From the data that follows, print exactly the lines starting at the one containing "the programme); constants" and ending at the one containing "κ] [DecidableEq κ]"; include both of them and nothing more.
(Exercise inputs Opens)
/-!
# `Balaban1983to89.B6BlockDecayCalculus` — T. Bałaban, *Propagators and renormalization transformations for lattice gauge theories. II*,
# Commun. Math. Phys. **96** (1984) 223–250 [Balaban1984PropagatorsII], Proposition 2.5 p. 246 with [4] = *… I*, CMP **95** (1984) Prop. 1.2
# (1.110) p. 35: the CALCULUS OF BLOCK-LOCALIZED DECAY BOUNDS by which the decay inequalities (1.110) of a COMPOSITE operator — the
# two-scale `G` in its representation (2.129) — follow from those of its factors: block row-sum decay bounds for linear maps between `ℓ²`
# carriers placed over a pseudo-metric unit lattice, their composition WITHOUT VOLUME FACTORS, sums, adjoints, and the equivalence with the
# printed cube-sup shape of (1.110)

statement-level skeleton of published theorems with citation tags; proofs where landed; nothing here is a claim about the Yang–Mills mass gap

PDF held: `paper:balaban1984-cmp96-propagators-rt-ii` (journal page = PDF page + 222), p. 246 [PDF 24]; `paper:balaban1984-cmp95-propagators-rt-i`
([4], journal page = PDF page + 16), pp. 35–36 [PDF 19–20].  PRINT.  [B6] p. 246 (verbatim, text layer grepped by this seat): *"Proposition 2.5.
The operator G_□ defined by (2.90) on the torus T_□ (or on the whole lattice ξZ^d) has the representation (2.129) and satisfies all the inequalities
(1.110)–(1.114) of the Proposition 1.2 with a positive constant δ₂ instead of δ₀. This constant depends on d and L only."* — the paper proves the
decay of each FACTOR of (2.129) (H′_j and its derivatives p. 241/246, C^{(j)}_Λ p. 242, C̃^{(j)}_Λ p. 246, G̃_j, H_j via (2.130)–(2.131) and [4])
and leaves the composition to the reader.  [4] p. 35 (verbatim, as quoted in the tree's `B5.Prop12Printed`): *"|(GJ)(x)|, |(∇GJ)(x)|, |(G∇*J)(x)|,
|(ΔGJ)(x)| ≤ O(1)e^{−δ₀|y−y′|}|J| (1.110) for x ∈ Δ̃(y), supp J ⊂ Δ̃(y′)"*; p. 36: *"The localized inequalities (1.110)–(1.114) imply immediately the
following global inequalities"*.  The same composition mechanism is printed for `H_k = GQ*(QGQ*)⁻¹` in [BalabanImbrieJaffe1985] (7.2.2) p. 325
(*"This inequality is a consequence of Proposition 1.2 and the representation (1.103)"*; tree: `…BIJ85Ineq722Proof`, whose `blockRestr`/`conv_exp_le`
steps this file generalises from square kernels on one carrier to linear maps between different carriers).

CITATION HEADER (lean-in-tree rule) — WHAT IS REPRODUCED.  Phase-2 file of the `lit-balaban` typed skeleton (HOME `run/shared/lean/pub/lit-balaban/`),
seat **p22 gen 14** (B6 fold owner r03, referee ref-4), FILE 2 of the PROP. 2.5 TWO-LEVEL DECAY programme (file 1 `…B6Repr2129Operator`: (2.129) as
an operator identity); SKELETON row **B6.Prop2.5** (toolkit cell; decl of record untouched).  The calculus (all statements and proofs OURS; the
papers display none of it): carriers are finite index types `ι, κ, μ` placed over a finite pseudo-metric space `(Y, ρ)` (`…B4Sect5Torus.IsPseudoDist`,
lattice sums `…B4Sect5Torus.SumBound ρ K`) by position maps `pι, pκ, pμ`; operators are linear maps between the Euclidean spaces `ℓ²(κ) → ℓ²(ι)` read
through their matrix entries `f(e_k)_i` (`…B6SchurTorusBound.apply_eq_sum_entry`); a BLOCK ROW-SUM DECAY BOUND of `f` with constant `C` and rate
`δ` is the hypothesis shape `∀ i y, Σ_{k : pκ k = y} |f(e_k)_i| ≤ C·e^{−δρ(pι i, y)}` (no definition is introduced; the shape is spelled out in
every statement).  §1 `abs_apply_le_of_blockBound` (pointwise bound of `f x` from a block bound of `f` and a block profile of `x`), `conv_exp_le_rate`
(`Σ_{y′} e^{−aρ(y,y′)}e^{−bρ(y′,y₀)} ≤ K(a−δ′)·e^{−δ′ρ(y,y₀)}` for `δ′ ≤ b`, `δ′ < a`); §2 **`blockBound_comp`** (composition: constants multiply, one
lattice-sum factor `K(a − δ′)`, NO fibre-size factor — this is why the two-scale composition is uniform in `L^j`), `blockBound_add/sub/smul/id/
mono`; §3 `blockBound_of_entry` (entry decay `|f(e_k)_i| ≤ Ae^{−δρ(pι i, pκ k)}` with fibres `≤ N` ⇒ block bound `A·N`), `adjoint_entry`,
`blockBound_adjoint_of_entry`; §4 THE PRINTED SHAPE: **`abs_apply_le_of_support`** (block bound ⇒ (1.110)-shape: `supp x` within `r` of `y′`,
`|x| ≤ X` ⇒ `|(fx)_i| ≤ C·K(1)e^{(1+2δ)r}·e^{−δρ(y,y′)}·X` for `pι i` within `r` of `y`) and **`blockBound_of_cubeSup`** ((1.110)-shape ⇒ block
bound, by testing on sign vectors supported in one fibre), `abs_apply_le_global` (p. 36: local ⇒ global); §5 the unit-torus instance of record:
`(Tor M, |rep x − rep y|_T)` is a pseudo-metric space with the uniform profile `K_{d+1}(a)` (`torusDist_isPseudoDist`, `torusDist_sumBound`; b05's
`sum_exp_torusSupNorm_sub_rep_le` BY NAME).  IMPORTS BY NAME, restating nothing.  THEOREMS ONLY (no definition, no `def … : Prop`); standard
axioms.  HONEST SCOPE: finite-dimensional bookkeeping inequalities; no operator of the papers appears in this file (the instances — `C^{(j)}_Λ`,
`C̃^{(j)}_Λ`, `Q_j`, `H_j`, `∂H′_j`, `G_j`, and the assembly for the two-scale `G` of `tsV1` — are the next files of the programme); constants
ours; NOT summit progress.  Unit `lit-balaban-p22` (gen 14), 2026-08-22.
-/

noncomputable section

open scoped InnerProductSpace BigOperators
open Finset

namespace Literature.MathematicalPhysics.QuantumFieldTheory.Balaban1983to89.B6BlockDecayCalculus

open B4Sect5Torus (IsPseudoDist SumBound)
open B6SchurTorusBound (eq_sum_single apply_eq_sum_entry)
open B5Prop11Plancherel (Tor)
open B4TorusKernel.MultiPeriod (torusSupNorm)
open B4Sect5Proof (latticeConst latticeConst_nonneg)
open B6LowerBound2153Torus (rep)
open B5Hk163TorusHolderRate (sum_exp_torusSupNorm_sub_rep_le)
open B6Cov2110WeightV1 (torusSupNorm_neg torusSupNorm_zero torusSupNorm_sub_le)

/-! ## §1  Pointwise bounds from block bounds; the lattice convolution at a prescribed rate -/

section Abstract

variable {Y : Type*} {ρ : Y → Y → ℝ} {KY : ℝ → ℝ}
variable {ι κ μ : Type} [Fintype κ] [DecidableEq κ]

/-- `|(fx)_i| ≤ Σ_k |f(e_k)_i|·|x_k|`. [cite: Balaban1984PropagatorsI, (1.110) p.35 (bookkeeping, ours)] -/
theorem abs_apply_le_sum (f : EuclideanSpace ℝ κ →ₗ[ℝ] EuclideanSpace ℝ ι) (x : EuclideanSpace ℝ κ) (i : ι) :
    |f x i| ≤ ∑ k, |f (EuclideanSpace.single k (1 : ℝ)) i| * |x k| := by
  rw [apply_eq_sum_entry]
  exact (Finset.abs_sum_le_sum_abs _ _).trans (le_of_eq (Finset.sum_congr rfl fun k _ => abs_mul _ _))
(Exercise inputs Closes)
Solution below.
`C̃^{(j)}_Λ`, `Q_j`, `H_j`, `∂H′_j`, `G_j`, and the assembly for the two-scale `G` of `tsV1` — are the next files of the programme); constants
ours; NOT summit progress.  Unit `lit-balaban-p22` (gen 14), 2026-08-22.
-/

noncomputable section

open scoped InnerProductSpace BigOperators
open Finset

namespace Literature.MathematicalPhysics.QuantumFieldTheory.Balaban1983to89.B6BlockDecayCalculus

open B4Sect5Torus (IsPseudoDist SumBound)
open B6SchurTorusBound (eq_sum_single apply_eq_sum_entry)
open B5Prop11Plancherel (Tor)
open B4TorusKernel.MultiPeriod (torusSupNorm)
open B4Sect5Proof (latticeConst latticeConst_nonneg)
open B6LowerBound2153Torus (rep)
open B5Hk163TorusHolderRate (sum_exp_torusSupNorm_sub_rep_le)
open B6Cov2110WeightV1 (torusSupNorm_neg torusSupNorm_zero torusSupNorm_sub_le)

/-! ## §1  Pointwise bounds from block bounds; the lattice convolution at a prescribed rate -/

section Abstract

variable {Y : Type*} {ρ : Y → Y → ℝ} {KY : ℝ → ℝ}
variable {ι κ μ : Type} [Fintype κ] [DecidableEq κ]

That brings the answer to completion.